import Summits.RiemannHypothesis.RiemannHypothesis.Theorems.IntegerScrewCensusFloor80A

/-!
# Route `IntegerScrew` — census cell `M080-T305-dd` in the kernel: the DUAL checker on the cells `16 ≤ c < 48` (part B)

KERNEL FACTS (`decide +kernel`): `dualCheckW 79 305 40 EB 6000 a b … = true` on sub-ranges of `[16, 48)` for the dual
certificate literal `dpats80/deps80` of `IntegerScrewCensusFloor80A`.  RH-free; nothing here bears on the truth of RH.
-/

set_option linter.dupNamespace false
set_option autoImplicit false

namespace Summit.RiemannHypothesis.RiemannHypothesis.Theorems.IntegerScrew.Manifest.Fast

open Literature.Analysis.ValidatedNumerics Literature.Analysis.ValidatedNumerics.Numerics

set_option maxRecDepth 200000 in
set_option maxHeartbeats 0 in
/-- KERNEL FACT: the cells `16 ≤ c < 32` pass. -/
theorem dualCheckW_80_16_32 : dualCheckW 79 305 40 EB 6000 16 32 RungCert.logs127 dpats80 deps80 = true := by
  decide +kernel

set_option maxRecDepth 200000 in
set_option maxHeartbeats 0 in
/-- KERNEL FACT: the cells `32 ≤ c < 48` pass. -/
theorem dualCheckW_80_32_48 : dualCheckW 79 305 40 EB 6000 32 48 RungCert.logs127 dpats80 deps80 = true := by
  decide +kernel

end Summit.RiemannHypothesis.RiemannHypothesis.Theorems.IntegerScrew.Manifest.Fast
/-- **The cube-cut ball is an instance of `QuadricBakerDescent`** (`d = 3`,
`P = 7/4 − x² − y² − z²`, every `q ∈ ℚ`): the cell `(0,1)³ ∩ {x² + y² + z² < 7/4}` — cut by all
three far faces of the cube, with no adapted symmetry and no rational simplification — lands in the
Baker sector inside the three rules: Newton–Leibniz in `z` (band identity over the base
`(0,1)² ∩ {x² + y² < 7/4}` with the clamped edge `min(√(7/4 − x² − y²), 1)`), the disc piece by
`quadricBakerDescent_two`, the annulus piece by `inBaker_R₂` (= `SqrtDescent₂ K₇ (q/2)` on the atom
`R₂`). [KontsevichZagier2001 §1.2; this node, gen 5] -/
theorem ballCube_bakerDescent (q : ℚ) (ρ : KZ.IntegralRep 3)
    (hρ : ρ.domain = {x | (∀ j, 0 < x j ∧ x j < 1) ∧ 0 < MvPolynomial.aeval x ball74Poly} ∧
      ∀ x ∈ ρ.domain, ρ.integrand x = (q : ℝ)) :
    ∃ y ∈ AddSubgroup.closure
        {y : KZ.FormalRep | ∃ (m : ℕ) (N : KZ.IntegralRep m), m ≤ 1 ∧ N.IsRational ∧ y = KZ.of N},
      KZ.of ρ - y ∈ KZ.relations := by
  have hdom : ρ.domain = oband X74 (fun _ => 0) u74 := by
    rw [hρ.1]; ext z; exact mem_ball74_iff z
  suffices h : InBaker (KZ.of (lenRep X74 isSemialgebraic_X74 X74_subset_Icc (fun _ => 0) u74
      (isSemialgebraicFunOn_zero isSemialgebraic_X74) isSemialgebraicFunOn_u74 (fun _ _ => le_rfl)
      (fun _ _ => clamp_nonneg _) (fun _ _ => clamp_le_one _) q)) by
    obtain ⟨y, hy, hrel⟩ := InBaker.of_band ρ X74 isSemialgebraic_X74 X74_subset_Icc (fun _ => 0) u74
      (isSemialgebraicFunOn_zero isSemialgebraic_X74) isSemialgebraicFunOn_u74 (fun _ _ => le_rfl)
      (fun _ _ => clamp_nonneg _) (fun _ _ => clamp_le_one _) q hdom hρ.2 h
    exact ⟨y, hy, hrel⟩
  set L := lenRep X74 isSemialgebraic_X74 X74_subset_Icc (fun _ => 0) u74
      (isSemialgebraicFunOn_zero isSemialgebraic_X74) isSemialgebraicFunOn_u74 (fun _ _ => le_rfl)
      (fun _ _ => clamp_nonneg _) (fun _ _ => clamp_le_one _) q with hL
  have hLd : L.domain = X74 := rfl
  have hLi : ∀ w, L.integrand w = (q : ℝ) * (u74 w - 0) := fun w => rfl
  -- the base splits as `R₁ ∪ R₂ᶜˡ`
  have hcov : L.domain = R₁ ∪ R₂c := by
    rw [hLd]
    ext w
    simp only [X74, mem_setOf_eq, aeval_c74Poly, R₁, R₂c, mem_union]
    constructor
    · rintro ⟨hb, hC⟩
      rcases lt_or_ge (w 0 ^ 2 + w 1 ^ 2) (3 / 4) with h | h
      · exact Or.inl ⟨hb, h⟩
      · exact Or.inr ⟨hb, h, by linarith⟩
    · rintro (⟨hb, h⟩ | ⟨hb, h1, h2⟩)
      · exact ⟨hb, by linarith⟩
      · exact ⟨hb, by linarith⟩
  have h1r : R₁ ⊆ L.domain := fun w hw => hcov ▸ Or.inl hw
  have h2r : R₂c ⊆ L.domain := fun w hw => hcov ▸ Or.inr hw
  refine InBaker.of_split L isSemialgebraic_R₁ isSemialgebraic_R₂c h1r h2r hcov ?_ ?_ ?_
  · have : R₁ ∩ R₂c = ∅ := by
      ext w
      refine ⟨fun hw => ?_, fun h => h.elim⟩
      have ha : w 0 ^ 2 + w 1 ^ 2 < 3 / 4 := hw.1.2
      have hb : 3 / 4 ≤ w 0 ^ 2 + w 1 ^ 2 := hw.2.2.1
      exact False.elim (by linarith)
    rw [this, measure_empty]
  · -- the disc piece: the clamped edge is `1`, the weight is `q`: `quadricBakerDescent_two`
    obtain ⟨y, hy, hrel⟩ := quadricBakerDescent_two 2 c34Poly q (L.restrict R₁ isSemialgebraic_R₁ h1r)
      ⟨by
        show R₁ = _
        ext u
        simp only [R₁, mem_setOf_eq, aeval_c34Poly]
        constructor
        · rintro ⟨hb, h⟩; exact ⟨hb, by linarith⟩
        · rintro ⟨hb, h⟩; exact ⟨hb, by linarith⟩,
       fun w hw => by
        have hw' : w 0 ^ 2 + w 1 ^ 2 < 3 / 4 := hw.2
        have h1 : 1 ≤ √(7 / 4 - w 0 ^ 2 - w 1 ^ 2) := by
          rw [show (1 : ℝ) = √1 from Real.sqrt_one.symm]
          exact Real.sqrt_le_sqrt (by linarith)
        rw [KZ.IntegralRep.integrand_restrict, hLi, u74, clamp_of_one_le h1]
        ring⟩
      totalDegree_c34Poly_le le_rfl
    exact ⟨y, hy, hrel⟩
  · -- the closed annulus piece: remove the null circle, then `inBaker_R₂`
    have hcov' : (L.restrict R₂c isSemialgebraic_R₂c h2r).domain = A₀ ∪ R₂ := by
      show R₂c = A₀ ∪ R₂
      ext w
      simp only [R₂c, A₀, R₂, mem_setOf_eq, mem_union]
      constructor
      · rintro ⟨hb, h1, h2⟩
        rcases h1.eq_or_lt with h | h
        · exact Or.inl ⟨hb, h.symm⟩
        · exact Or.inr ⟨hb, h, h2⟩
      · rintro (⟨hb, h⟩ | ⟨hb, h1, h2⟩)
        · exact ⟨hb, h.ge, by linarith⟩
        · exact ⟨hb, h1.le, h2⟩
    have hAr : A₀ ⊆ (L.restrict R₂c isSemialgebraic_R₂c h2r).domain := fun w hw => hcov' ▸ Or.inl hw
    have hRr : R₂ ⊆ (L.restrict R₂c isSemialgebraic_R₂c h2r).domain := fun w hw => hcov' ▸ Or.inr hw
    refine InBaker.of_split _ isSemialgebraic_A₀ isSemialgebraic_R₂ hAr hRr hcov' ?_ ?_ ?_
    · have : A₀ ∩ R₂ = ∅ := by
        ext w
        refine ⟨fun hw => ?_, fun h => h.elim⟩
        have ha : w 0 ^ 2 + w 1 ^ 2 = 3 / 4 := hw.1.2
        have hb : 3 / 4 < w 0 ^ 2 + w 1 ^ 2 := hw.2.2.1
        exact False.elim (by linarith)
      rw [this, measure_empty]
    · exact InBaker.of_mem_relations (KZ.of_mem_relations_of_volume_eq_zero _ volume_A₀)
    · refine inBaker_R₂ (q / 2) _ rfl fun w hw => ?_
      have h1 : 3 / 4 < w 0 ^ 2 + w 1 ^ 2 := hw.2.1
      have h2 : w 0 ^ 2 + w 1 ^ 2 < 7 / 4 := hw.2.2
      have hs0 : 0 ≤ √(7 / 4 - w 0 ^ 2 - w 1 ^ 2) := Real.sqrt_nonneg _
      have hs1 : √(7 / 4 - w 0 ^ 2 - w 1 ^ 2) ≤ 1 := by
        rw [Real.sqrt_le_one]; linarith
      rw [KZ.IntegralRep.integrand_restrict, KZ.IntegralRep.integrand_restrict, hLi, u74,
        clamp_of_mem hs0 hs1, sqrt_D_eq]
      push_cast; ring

* * *

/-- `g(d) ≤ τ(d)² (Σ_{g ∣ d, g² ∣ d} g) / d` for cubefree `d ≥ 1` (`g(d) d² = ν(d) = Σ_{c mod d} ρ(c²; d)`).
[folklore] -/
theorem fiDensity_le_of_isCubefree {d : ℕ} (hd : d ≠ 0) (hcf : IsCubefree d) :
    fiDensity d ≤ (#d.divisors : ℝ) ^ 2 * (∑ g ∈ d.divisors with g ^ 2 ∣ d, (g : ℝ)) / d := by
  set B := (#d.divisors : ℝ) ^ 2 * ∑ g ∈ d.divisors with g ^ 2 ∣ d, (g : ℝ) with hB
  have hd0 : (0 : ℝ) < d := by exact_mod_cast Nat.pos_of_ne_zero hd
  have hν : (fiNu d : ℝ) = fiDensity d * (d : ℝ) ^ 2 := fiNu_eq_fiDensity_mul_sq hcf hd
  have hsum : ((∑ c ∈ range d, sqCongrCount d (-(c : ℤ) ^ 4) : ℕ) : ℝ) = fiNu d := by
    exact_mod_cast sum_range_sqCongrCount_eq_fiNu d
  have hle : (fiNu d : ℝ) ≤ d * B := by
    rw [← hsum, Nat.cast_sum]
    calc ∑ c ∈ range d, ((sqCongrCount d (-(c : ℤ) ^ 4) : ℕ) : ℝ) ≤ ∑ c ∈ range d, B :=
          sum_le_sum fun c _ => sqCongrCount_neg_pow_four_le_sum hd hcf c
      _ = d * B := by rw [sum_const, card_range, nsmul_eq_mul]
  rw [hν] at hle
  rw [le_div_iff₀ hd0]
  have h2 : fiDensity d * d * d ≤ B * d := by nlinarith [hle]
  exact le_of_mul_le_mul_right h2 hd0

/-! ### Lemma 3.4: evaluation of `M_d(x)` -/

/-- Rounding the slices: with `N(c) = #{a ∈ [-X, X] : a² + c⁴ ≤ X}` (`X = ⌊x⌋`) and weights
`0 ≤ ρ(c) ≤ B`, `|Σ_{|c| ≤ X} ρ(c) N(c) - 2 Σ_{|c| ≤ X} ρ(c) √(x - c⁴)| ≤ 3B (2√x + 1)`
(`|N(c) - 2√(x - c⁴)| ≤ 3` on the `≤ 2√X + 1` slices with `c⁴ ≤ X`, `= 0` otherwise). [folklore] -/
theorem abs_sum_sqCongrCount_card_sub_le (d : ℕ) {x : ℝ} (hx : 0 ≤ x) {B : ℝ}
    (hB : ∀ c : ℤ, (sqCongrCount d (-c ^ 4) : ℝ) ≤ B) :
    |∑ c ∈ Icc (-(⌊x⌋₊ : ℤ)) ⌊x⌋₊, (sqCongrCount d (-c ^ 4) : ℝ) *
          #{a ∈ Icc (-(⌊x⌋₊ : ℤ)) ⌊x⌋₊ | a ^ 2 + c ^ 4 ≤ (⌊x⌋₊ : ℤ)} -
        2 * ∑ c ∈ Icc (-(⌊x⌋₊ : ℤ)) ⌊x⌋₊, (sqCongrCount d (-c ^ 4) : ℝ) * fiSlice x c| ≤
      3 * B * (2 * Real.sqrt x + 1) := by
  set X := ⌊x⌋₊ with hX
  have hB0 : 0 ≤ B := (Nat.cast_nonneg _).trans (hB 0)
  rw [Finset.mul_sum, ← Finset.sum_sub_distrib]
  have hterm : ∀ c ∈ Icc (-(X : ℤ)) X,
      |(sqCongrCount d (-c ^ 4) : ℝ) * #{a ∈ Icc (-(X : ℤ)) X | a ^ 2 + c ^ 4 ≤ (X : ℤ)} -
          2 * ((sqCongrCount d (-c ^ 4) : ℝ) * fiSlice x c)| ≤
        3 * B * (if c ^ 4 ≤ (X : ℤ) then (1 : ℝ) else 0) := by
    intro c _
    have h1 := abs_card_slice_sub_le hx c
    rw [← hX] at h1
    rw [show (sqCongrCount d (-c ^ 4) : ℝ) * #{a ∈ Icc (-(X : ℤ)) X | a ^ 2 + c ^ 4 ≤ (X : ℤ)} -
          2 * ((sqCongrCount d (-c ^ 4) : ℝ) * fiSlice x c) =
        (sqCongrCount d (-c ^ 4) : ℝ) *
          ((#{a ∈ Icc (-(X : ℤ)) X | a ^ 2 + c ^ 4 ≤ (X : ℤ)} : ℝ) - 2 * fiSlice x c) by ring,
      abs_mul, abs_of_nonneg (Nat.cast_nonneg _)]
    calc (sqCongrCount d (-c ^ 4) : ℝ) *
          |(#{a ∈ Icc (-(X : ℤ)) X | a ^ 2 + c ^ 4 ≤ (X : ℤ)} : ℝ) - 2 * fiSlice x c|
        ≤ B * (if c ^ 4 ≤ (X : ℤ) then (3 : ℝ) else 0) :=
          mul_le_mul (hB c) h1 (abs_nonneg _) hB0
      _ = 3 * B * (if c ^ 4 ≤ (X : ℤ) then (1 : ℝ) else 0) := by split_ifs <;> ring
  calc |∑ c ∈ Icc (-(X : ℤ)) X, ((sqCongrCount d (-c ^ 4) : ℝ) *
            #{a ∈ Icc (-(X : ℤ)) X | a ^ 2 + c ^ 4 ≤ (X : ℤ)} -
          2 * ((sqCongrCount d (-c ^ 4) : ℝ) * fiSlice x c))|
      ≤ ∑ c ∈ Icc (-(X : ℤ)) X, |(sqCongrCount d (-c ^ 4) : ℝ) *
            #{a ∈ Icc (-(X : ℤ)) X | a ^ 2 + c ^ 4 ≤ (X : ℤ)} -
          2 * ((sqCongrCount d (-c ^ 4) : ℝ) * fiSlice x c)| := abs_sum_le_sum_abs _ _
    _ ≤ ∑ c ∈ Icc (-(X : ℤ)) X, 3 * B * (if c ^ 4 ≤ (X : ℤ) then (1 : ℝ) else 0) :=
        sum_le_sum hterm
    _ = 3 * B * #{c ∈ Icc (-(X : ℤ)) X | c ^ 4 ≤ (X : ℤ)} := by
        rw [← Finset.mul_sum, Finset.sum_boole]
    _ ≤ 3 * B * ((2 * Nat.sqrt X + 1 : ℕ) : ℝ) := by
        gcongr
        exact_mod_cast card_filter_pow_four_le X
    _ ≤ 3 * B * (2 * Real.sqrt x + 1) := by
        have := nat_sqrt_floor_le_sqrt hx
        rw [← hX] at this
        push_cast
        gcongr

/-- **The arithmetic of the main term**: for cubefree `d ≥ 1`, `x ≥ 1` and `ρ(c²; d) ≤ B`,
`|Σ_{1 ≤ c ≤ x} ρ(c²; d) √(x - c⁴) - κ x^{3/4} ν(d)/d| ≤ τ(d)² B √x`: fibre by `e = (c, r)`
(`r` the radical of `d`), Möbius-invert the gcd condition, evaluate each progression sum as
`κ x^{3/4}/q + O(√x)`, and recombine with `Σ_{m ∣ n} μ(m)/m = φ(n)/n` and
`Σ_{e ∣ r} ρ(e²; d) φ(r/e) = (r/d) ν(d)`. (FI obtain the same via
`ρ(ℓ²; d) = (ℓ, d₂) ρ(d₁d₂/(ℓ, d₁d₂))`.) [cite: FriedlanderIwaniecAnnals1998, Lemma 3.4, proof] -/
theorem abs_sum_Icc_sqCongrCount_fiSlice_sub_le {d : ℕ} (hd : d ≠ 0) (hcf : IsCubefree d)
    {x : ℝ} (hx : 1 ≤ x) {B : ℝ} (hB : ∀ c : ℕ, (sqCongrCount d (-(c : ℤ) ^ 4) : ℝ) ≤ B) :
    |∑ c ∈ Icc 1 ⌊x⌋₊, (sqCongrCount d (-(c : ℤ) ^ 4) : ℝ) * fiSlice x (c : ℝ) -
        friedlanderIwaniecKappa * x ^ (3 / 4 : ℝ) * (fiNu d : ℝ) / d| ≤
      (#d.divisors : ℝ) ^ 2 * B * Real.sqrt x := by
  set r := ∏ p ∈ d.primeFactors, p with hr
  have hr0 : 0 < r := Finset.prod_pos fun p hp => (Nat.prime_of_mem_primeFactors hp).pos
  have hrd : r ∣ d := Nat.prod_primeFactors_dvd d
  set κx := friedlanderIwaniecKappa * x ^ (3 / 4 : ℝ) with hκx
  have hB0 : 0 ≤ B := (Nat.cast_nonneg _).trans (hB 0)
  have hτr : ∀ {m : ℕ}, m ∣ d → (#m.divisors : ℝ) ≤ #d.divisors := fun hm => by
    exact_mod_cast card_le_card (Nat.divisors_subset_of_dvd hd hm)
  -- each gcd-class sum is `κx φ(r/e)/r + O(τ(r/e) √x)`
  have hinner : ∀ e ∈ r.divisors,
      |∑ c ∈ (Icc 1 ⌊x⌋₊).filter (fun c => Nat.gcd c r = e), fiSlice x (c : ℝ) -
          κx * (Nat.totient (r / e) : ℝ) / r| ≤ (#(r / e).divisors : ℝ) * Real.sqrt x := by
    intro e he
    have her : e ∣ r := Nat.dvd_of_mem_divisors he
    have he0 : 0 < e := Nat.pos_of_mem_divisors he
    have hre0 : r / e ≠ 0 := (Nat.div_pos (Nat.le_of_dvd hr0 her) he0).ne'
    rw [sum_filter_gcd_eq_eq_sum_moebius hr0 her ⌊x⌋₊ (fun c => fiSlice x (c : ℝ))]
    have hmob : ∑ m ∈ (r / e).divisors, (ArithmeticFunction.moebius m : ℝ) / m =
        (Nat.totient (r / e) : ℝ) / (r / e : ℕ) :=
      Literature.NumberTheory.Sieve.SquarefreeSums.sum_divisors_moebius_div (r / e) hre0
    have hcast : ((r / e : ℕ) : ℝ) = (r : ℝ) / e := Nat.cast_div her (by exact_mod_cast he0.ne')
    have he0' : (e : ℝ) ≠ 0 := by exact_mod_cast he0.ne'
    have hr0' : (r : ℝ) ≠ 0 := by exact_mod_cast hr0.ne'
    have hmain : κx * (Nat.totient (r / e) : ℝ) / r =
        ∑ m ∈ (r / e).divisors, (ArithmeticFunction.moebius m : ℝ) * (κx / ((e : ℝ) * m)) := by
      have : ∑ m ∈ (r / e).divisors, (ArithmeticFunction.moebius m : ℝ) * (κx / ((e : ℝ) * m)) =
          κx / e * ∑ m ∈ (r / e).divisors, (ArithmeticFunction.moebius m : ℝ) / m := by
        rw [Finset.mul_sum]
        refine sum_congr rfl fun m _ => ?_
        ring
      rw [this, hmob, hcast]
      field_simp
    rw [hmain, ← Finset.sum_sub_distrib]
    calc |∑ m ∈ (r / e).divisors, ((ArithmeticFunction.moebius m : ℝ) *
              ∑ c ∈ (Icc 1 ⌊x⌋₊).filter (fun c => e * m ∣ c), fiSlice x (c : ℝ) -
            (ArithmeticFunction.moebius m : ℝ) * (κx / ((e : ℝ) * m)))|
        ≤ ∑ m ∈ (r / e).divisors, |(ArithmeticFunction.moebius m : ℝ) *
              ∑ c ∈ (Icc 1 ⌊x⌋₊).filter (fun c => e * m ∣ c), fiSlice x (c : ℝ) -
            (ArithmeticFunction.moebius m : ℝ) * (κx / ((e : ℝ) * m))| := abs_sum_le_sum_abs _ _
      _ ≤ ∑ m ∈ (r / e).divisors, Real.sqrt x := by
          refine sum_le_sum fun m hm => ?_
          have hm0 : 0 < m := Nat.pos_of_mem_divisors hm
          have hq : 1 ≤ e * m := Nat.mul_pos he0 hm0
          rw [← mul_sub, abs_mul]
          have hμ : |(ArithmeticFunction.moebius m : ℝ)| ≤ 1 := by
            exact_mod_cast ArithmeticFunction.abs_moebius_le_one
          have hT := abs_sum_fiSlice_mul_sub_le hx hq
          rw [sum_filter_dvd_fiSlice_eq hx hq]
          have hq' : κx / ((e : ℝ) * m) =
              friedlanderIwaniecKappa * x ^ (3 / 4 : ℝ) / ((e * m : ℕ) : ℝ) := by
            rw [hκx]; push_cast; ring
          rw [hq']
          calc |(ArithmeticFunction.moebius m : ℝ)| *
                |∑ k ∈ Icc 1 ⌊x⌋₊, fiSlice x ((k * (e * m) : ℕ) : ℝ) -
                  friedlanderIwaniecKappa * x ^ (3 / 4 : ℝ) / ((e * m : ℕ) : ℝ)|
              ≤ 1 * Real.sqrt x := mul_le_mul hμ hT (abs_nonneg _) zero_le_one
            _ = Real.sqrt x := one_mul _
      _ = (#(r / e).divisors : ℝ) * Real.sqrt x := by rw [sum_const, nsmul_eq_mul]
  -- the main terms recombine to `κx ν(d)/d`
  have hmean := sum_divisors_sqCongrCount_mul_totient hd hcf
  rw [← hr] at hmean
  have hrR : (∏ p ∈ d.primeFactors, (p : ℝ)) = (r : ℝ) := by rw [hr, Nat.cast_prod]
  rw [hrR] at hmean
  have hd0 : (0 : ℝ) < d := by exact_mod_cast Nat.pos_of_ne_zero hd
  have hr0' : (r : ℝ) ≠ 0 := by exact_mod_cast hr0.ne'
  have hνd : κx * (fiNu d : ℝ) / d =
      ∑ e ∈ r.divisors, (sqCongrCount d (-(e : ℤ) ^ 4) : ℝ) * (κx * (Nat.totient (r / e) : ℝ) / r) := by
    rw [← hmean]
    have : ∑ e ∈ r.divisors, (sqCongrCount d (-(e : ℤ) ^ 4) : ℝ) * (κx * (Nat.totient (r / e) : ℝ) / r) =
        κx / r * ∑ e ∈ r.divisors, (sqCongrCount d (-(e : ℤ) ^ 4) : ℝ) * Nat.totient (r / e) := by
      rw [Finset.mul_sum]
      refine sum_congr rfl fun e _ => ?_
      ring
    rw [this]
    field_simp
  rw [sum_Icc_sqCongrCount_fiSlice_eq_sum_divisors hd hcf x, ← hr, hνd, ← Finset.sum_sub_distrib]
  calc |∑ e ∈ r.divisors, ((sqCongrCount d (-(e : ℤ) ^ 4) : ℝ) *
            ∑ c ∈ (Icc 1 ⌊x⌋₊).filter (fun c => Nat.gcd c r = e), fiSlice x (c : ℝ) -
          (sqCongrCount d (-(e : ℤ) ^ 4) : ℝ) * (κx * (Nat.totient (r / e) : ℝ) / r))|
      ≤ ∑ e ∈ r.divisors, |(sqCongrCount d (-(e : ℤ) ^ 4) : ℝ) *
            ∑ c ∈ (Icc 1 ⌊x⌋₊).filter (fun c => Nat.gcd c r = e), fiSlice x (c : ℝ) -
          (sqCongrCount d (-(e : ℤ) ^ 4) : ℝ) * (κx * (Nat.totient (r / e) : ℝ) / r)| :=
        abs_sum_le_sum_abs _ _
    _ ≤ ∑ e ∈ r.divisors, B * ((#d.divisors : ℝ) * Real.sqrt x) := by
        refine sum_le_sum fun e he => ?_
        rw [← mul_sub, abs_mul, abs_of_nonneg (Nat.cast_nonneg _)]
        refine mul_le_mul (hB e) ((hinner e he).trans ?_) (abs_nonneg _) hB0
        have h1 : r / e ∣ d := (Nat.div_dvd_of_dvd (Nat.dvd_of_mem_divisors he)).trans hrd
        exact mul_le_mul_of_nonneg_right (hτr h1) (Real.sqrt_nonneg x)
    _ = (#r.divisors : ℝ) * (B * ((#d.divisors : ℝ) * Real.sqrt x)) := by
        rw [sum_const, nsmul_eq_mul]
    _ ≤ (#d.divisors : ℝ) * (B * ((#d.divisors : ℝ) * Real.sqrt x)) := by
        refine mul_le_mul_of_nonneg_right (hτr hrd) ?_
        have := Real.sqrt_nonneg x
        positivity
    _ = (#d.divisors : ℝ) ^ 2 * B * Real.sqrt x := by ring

What is required:
Using the entries above, give back exactly the line containing "theorem ballCube_bakerDescent (q", the line containing "obtain ⟨y, hy, hrel⟩ := InBaker.of_band", and every line between them, and nothing else.

Answer space:
theorem ballCube_bakerDescent (q : ℚ) (ρ : KZ.IntegralRep 3)
    (hρ : ρ.domain = {x | (∀ j, 0 < x j ∧ x j < 1) ∧ 0 < MvPolynomial.aeval x ball74Poly} ∧
      ∀ x ∈ ρ.domain, ρ.integrand x = (q : ℝ)) :
    ∃ y ∈ AddSubgroup.closure
        {y : KZ.FormalRep | ∃ (m : ℕ) (N : KZ.IntegralRep m), m ≤ 1 ∧ N.IsRational ∧ y = KZ.of N},
      KZ.of ρ - y ∈ KZ.relations := by
  have hdom : ρ.domain = oband X74 (fun _ => 0) u74 := by
    rw [hρ.1]; ext z; exact mem_ball74_iff z
  suffices h : InBaker (KZ.of (lenRep X74 isSemialgebraic_X74 X74_subset_Icc (fun _ => 0) u74
      (isSemialgebraicFunOn_zero isSemialgebraic_X74) isSemialgebraicFunOn_u74 (fun _ _ => le_rfl)
      (fun _ _ => clamp_nonneg _) (fun _ _ => clamp_le_one _) q)) by
    obtain ⟨y, hy, hrel⟩ := InBaker.of_band ρ X74 isSemialgebraic_X74 X74_subset_Icc (fun _ => 0) u74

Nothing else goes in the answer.